(Stored data)
************

/- Free-seat work of EXTRA WIDTH SEAT `ym-line-cbag-p1-w4` (prover-ym-line-cbag-p1-w4-g2-0), route `EguchiKawaiDirectionLadder`
(ideator ym-idea-2, LINE 8), crux `TripleSmallBallMargin` (stmt-QuantumFields-27724): stages S9-meas + S9-asm of the LEAD's architecture
note (ARCH-27724-lead-g24.md §3(ii), stub S9 «Abs»): the pair-block Haar law (independent Haar block pairs on a label subset `T`, identity on
the other blocks), its absorption by `Haar_{U(N)} ⊗ Haar_{U(N)}`, and the DECOUPLING INEQUALITY
`Haar²(E) ≤ (∏_{b∈T} p_b) · Haar²(A₁ × A₂)`.  ROUTE-INDEPENDENT.  Nothing here bears on the Yang–Mills mass gap. -/
import Summits.QuantumFields.YangMills.Theorems.EguchiKawaiDirectionLadderBlockDiagonalDefs
import Summits.QuantumFields.YangMills.Theorems.EguchiKawaiDirectionLadderHaarAbsorption
import HarnessLib

/-!
# Route `EguchiKawaiDirectionLadder`: the pair-block law and the one-level decoupling inequality (S9-meas / S9-asm)

Setting (eigenbasis of `U 0`; a labelling `ℓ : Fin N → Fin m` of the indices into blocks; a set `T` of labels — the blocks to be
decoupled; the others, e.g. the `𝒜`-blocks and the collar, are left alone).  For a pair of Haar links `(X, Y) ∈ U(N) × U(N)`:

* `blockPairHaar ℓ` — independent Haar PAIRS of block unitaries, `⊗_a (Haar_{U({ℓ=a})} ⊗ Haar_{U({ℓ=a})})`;
  `fstOn T W`, `sndOn T W` — the block families `a ↦ (W a).1` resp. `(W a).2` on `a ∈ T` and `1` off `T`;
  `blockPairLaw ℓ T` — the law on `U(N) × U(N)` of `(ι(fstOn T W), ι(sndOn T W))` (a probability measure);
* ABSORPTION (`haar_prod_eq_lintegral_blockPair_fibre`): `Haar²(E) = ∫ blockPairLaw{Q | (X·Q₁, Y·Q₂) ∈ E} dHaar²(X,Y)` — the product group
  `U(N) × U(N)` with its right-invariant Haar ⊗ Haar absorbs the independent right factor (general lemma of `…HaarAbsorption`);
* BLOCK-LOCALITY (`blockPairHaar_pi_le`): the `blockPairHaar`-measure of «`W b ∈ F_b` for all `b ∈ T`» is `∏_{b∈T} (Haar_b⊗Haar_b)(F_b)`;
* **THE DECOUPLING INEQUALITY** (`haar_prod_le_prod_mul_of_blockPair_fibres`): if membership of `(X·ι(D), Y·ι(D′))` in `E` (for block families
  `D, D′` equal to `1` off `T`) forces `X ∈ A₁`, `Y ∈ A₂` and block-local conditions `(D_b, D′_b) ∈ F_b(X,Y)` (`b ∈ T`), and each
  `(Haar_b⊗Haar_b)(F_b(X,Y)) ≤ p_b` uniformly over `X ∈ A₁, Y ∈ A₂`, then `Haar²(E) ≤ (∏_{b∈T} p_b) · Haar²(A₁ ×ˢ A₂)`.
  In the crux (§3(ii)–(iii) of the note): `A_i` = the entrywise-rigidity events of `X`, `Y` (invariant under right block multiplication on `T`,
  `…BlockPairAlgebra`), `F_b` = the robust pair event for `(X_{bb}D_b, Y_{bb}D′_b)` with the D-uniform slacks, and `p_b` = the rank-robust pair
  small-ball bound transported by `haar_prod_robustPairEvent_transfer`.

HONEST FRAMING: measure-theoretic bookkeeping; no small-ball estimate is proved here.  The route bears on the barrier-ledger fact
`EguchiKawaiBreakdown` only.
-/

set_option autoImplicit false

noncomputable section

open MeasureTheory
open scoped Matrix ENNReal
open Literature.Barriers.QuantumFields

namespace Summit.QuantumFields.YangMills.Theorems.EguchiKawaiDirectionLadder

variable {N m : ℕ}

/-! ### §1 The pair-block law -/

/-- A family of PAIRS of block unitaries. -/
abbrev BlockUnitaryPairs (ℓ : Fin N → Fin m) : Type :=
  (a : Fin m) → Matrix.unitaryGroup {i : Fin N // ℓ i = a} ℂ × Matrix.unitaryGroup {i : Fin N // ℓ i = a} ℂ

/-- Independent Haar pairs of block unitaries: `⊗_a (Haar ⊗ Haar)`. -/
def blockPairHaar (ℓ : Fin N → Fin m) : Measure (BlockUnitaryPairs ℓ) :=
  Measure.pi fun a =>
    (Literature.MathematicalPhysics.QuantumFieldTheory.haarProbability (Matrix.unitaryGroup {i : Fin N // ℓ i = a} ℂ)).prod
      (Literature.MathematicalPhysics.QuantumFieldTheory.haarProbability (Matrix.unitaryGroup {i : Fin N // ℓ i = a} ℂ))

/-- `blockPairHaar ℓ` is a probability measure. -/
theorem isProbabilityMeasure_blockPairHaar (ℓ : Fin N → Fin m) : IsProbabilityMeasure (blockPairHaar ℓ) := by
  unfold blockPairHaar; infer_instance

/-- The first block family on `T` (identity off `T`). -/
def fstOn {ℓ : Fin N → Fin m} (T : Finset (Fin m)) (W : BlockUnitaryPairs ℓ) : BlockUnitaries ℓ :=
  fun a => if a ∈ T then (W a).1 else 1

/-- The second block family on `T` (identity off `T`). -/
def sndOn {ℓ : Fin N → Fin m} (T : Finset (Fin m)) (W : BlockUnitaryPairs ℓ) : BlockUnitaries ℓ :=
  fun a => if a ∈ T then (W a).2 else 1

/-- Off `T` the first family is the identity. -/
theorem fstOn_of_not_mem {ℓ : Fin N → Fin m} {T : Finset (Fin m)} (W : BlockUnitaryPairs ℓ) {a : Fin m} (ha : a ∉ T) :
    fstOn T W a = 1 := by simp [fstOn, ha]

/-- Off `T` the second family is the identity. -/
theorem sndOn_of_not_mem {ℓ : Fin N → Fin m} {T : Finset (Fin m)} (W : BlockUnitaryPairs ℓ) {a : Fin m} (ha : a ∉ T) :
    sndOn T W a = 1 := by simp [sndOn, ha]

/-- On `T` the first family is the first component. -/
theorem fstOn_of_mem {ℓ : Fin N → Fin m} {T : Finset (Fin m)} (W : BlockUnitaryPairs ℓ) {a : Fin m} (ha : a ∈ T) :
    fstOn T W a = (W a).1 := by simp [fstOn, ha]

/-- On `T` the second family is the second component. -/
theorem sndOn_of_mem {ℓ : Fin N → Fin m} {T : Finset (Fin m)} (W : BlockUnitaryPairs ℓ) {a : Fin m} (ha : a ∈ T) :
    sndOn T W a = (W a).2 := by simp [sndOn, ha]

/-- `fstOn T` is continuous. -/
theorem continuous_fstOn {ℓ : Fin N → Fin m} (T : Finset (Fin m)) : Continuous (fstOn (ℓ := ℓ) T) := by
  refine continuous_pi fun a => ?_
  by_cases ha : a ∈ T
  · simp only [fstOn, ha, if_true]; exact continuous_fst.comp (continuous_apply a)
  · simp only [fstOn, ha, if_false]; exact continuous_const

/-- `sndOn T` is continuous. -/
theorem continuous_sndOn {ℓ : Fin N → Fin m} (T : Finset (Fin m)) : Continuous (sndOn (ℓ := ℓ) T) := by
  refine continuous_pi fun a => ?_
  by_cases ha : a ∈ T
  · simp only [sndOn, ha, if_true]; exact continuous_snd.comp (continuous_apply a)
  · simp only [sndOn, ha, if_false]; exact continuous_const

/-- The packaging map `W ↦ (ι(fstOn T W), ι(sndOn T W)) ∈ U(N) × U(N)`. -/
def blockPairEmbed (ℓ : Fin N → Fin m) (T : Finset (Fin m)) (W : BlockUnitaryPairs ℓ) : UN N × UN N :=
  (blockDiagUnitary ℓ (fstOn T W), blockDiagUnitary ℓ (sndOn T W))

/-- The packaging map is measurable. -/
theorem measurable_blockPairEmbed (ℓ : Fin N → Fin m) (T : Finset (Fin m)) : Measurable (blockPairEmbed ℓ T) := by
  haveI : ∀ a : Fin m, SecondCountableTopology (Matrix.unitaryGroup {i : Fin N // ℓ i = a} ℂ) :=
    secondCountableTopology_blockUnitary ℓ
  have hc : Continuous (blockPairEmbed ℓ T) :=
    ((continuous_blockDiagUnitary ℓ).comp (continuous_fstOn T)).prodMk
      ((continuous_blockDiagUnitary ℓ).comp (continuous_sndOn T))
  exact hc.measurable

/-- **The pair-block law** on `U(N) × U(N)`: independent Haar block pairs on `T`, identity elsewhere. -/
def blockPairLaw (ℓ : Fin N → Fin m) (T : Finset (Fin m)) : Measure (UN N × UN N) :=
  (blockPairHaar ℓ).map (blockPairEmbed ℓ T)

/-- `blockPairLaw ℓ T` is a probability measure. -/
theorem isProbabilityMeasure_blockPairLaw (ℓ : Fin N → Fin m) (T : Finset (Fin m)) :
    IsProbabilityMeasure (blockPairLaw ℓ T) := by
  haveI := isProbabilityMeasure_blockPairHaar ℓ
  exact Measure.isProbabilityMeasure_map (measurable_blockPairEmbed ℓ T).aemeasurable

/-- The pair-block law of a measurable set is the `blockPairHaar`-measure of its preimage. -/
theorem blockPairLaw_apply (ℓ : Fin N → Fin m) (T : Finset (Fin m)) {S : Set (UN N × UN N)} (hS : MeasurableSet S) :
    blockPairLaw ℓ T S = blockPairHaar ℓ (blockPairEmbed ℓ T ⁻¹' S) := by
  unfold blockPairLaw; rw [Measure.map_apply (measurable_blockPairEmbed ℓ T) hS]

/-! ### §2 Absorption by `Haar ⊗ Haar` and block-locality -/

/-- `Haar_{U(N)} ⊗ Haar_{U(N)}` is right-invariant on the product group. -/
theorem isMulRightInvariant_haar_prod :
    ((Literature.MathematicalPhysics.QuantumFieldTheory.haarProbability (UN N)).prod
      (Literature.MathematicalPhysics.QuantumFieldTheory.haarProbability (UN N))).IsMulRightInvariant := by
  haveI := isMulRightInvariant_haarUN (N := N)
  infer_instance

/-- **ABSORPTION**: `Haar²(E) = ∫ blockPairLaw{Q | (X·Q₁, Y·Q₂) ∈ E} dHaar²(X, Y)` for measurable `E`. -/
theorem haar_prod_eq_lintegral_blockPair_fibre (ℓ : Fin N → Fin m) (T : Finset (Fin m)) {E : Set (UN N × UN N)}
    (hE : MeasurableSet E) :
    (Literature.MathematicalPhysics.QuantumFieldTheory.haarProbability (UN N)).prod
        (Literature.MathematicalPhysics.QuantumFieldTheory.haarProbability (UN N)) E =
      ∫⁻ P, blockPairLaw ℓ T {Q | P * Q ∈ E}
        ∂(Literature.MathematicalPhysics.QuantumFieldTheory.haarProbability (UN N)).prod
          (Literature.MathematicalPhysics.QuantumFieldTheory.haarProbability (UN N)) := by
  haveI := isMulRightInvariant_haar_prod (N := N)
  haveI := isProbabilityMeasure_blockPairLaw ℓ T
  exact measure_eq_lintegral_fibre hE

/-- **BLOCK-LOCALITY**: if a set of block-pair families is contained in «`W b ∈ F b` for `b ∈ T`», its `blockPairHaar`-measure is at most
`∏_{b∈T} (Haar_b ⊗ Haar_b)(F b)`. -/
theorem blockPairHaar_le_prod (ℓ : Fin N → Fin m) (T : Finset (Fin m))
    (F : (a : Fin m) → Set (Matrix.unitaryGroup {i : Fin N // ℓ i = a} ℂ × Matrix.unitaryGroup {i : Fin N // ℓ i = a} ℂ))
    {S : Set (BlockUnitaryPairs ℓ)} (hS : ∀ W ∈ S, ∀ b ∈ T, W b ∈ F b) :
    blockPairHaar ℓ S ≤ ∏ b ∈ T,
      ((Literature.MathematicalPhysics.QuantumFieldTheory.haarProbability (Matrix.unitaryGroup {i : Fin N // ℓ i = b} ℂ)).prod
        (Literature.MathematicalPhysics.QuantumFieldTheory.haarProbability (Matrix.unitaryGroup {i : Fin N // ℓ i = b} ℂ)))
        (F b) := by
  classical
  set G : (a : Fin m) → Set (Matrix.unitaryGroup {i : Fin N // ℓ i = a} ℂ × Matrix.unitaryGroup {i : Fin N // ℓ i = a} ℂ) :=
    fun a => if a ∈ T then F a else Set.univ with hG
  have hsub : S ⊆ Set.pi Set.univ G := by
    intro W hW a _
    by_cases ha : a ∈ T
    · simp only [hG, ha, if_true]; exact hS W hW a ha
    · simp only [hG, ha, if_false, Set.mem_univ]
  calc blockPairHaar ℓ S ≤ blockPairHaar ℓ (Set.pi Set.univ G) := measure_mono hsub
    _ = ∏ a, ((Literature.MathematicalPhysics.QuantumFieldTheory.haarProbability
            (Matrix.unitaryGroup {i : Fin N // ℓ i = a} ℂ)).prod
          (Literature.MathematicalPhysics.QuantumFieldTheory.haarProbability
            (Matrix.unitaryGroup {i : Fin N // ℓ i = a} ℂ))) (G a) := by
        unfold blockPairHaar; exact Measure.pi_pi _ _
    _ = ∏ b ∈ T, ((Literature.MathematicalPhysics.QuantumFieldTheory.haarProbability
            (Matrix.unitaryGroup {i : Fin N // ℓ i = b} ℂ)).prod
          (Literature.MathematicalPhysics.QuantumFieldTheory.haarProbability
            (Matrix.unitaryGroup {i : Fin N // ℓ i = b} ℂ))) (F b) := by
        rw [← Finset.prod_filter_mul_prod_filter_not Finset.univ (fun a => a ∈ T)]
        have h1 : Finset.univ.filter (fun a => a ∈ T) = T := by ext a; simp
        have h2 : ∏ a ∈ Finset.univ.filter (fun a => ¬a ∈ T),
            ((Literature.MathematicalPhysics.QuantumFieldTheory.haarProbability
                (Matrix.unitaryGroup {i : Fin N // ℓ i = a} ℂ)).prod
              (Literature.MathematicalPhysics.QuantumFieldTheory.haarProbability
                (Matrix.unitaryGroup {i : Fin N // ℓ i = a} ℂ))) (G a) = 1 := by
          refine Finset.prod_eq_one fun a ha => ?_
          have ha' : a ∉ T := (Finset.mem_filter.1 ha).2
          simp only [hG, ha', if_false]
          exact measure_univ
        rw [h2, mul_one, h1]
        refine Finset.prod_congr rfl fun b hb => ?_
        simp only [hG, hb, if_true]

/-! ### §3 The one-level decoupling inequality -/

/-- **THE DECOUPLING INEQUALITY (S9).**  Let `E ⊆ U(N) × U(N)` be measurable, `A₁, A₂ ⊆ U(N)`, and for each label `b` and links `X, Y` a
block-local set `F b X Y` of pairs of block unitaries with `(Haar_b⊗Haar_b)(F b X Y) ≤ p b` whenever `X ∈ A₁`, `Y ∈ A₂`.  If for all links
`X, Y` and all block-pair families `W`, membership `(X·ι(fstOn T W), Y·ι(sndOn T W)) ∈ E` forces `X ∈ A₁`, `Y ∈ A₂` and `W b ∈ F b X Y` for every
`b ∈ T`, then `Haar²(E) ≤ (∏_{b∈T} p b) · Haar²(A₁ ×ˢ A₂)`. -/
theorem haar_prod_le_prod_mul_of_blockPair_fibres (ℓ : Fin N → Fin m) (T : Finset (Fin m)) {E : Set (UN N × UN N)}
    (hE : MeasurableSet E) (A₁ A₂ : Set (UN N))
    (F : (b : Fin m) → UN N → UN N →
      Set (Matrix.unitaryGroup {i : Fin N // ℓ i = b} ℂ × Matrix.unitaryGroup {i : Fin N // ℓ i = b} ℂ))
    (p : Fin m → ℝ≥0∞)
    (h1 : ∀ (X Y : UN N) (W : BlockUnitaryPairs ℓ),
      (X * blockDiagUnitary ℓ (fstOn T W), Y * blockDiagUnitary ℓ (sndOn T W)) ∈ E →
        X ∈ A₁ ∧ Y ∈ A₂ ∧ ∀ b ∈ T, W b ∈ F b X Y)
    (h2 : ∀ X ∈ A₁, ∀ Y ∈ A₂, ∀ b ∈ T,
      ((Literature.MathematicalPhysics.QuantumFieldTheory.haarProbability (Matrix.unitaryGroup {i : Fin N // ℓ i = b} ℂ)).prod
        (Literature.MathematicalPhysics.QuantumFieldTheory.haarProbability (Matrix.unitaryGroup {i : Fin N // ℓ i = b} ℂ)))
        (F b X Y) ≤ p b) :
    (Literature.MathematicalPhysics.QuantumFieldTheory.haarProbability (UN N)).prod
        (Literature.MathematicalPhysics.QuantumFieldTheory.haarProbability (UN N)) E ≤
      (∏ b ∈ T, p b) *
        (Literature.MathematicalPhysics.QuantumFieldTheory.haarProbability (UN N)).prod
          (Literature.MathematicalPhysics.QuantumFieldTheory.haarProbability (UN N)) (A₁ ×ˢ A₂) := by
  classical
  set μ := (Literature.MathematicalPhysics.QuantumFieldTheory.haarProbability (UN N)).prod
        (Literature.MathematicalPhysics.QuantumFieldTheory.haarProbability (UN N)) with hμ
  rw [haar_prod_eq_lintegral_blockPair_fibre ℓ T hE]
  -- fibrewise bound
  have hfib : ∀ P : UN N × UN N,
      blockPairLaw ℓ T {Q | P * Q ∈ E} ≤ (A₁ ×ˢ A₂).indicator (fun _ => ∏ b ∈ T, p b) P := by
    rintro ⟨X, Y⟩
    have hmeas : MeasurableSet {Q : UN N × UN N | (X, Y) * Q ∈ E} := (measurable_const_mul (X, Y)) hE
    rw [blockPairLaw_apply ℓ T hmeas]
    -- the preimage, described through `h1`
    have hpre : ∀ W ∈ blockPairEmbed ℓ T ⁻¹' {Q : UN N × UN N | (X, Y) * Q ∈ E},
        X ∈ A₁ ∧ Y ∈ A₂ ∧ ∀ b ∈ T, W b ∈ F b X Y := by
      intro W hW
      simp only [Set.mem_preimage, Set.mem_setOf_eq, blockPairEmbed, Prod.mk_mul_mk] at hW
      exact h1 X Y W hW
    by_cases hP : (X, Y) ∈ A₁ ×ˢ A₂
    · rw [Set.indicator_of_mem hP]
      obtain ⟨hX, hY⟩ := Set.mem_prod.1 hP
      calc blockPairHaar ℓ (blockPairEmbed ℓ T ⁻¹' {Q : UN N × UN N | (X, Y) * Q ∈ E})
          ≤ ∏ b ∈ T, ((Literature.MathematicalPhysics.QuantumFieldTheory.haarProbability
                (Matrix.unitaryGroup {i : Fin N // ℓ i = b} ℂ)).prod
              (Literature.MathematicalPhysics.QuantumFieldTheory.haarProbability
                (Matrix.unitaryGroup {i : Fin N // ℓ i = b} ℂ))) (F b X Y) :=
            blockPairHaar_le_prod ℓ T (fun b => F b X Y) fun W hW b hb => (hpre W hW).2.2 b hb
        _ ≤ ∏ b ∈ T, p b := Finset.prod_le_prod' fun b hb => h2 X hX Y hY b hb
    · rw [Set.indicator_of_notMem hP]
      have hempty : blockPairEmbed ℓ T ⁻¹' {Q : UN N × UN N | (X, Y) * Q ∈ E} = ∅ := by
        ext W
        simp only [Set.mem_empty_iff_false, iff_false]
        intro hW
        obtain ⟨hX, hY, -⟩ := hpre W hW
        exact hP (Set.mk_mem_prod hX hY)
      rw [hempty, measure_empty]
  calc ∫⁻ P, blockPairLaw ℓ T {Q | P * Q ∈ E} ∂μ ≤ ∫⁻ P, (A₁ ×ˢ A₂).indicator (fun _ => ∏ b ∈ T, p b) P ∂μ :=
        lintegral_mono hfib
    _ ≤ (∏ b ∈ T, p b) * μ (A₁ ×ˢ A₂) := lintegral_indicator_const_le _ _

end Summit.QuantumFields.YangMills.Theorems.EguchiKawaiDirectionLadder

end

************

## [Brief]
Restate word for word the lines above, beginning at the first one and ending at the line that carries "mass gap. -/".

## [Task result]
/- Free-seat work of EXTRA WIDTH SEAT `ym-line-cbag-p1-w4` (prover-ym-line-cbag-p1-w4-g2-0), route `EguchiKawaiDirectionLadder`
(ideator ym-idea-2, LINE 8), crux `TripleSmallBallMargin` (stmt-QuantumFields-27724): stages S9-meas + S9-asm of the LEAD's architecture
note (ARCH-27724-lead-g24.md §3(ii), stub S9 «Abs»): the pair-block Haar law (independent Haar block pairs on a label subset `T`, identity on
the other blocks), its absorption by `Haar_{U(N)} ⊗ Haar_{U(N)}`, and the DECOUPLING INEQUALITY
`Haar²(E) ≤ (∏_{b∈T} p_b) · Haar²(A₁ × A₂)`.  ROUTE-INDEPENDENT.  Nothing here bears on the Yang–Mills mass gap. -/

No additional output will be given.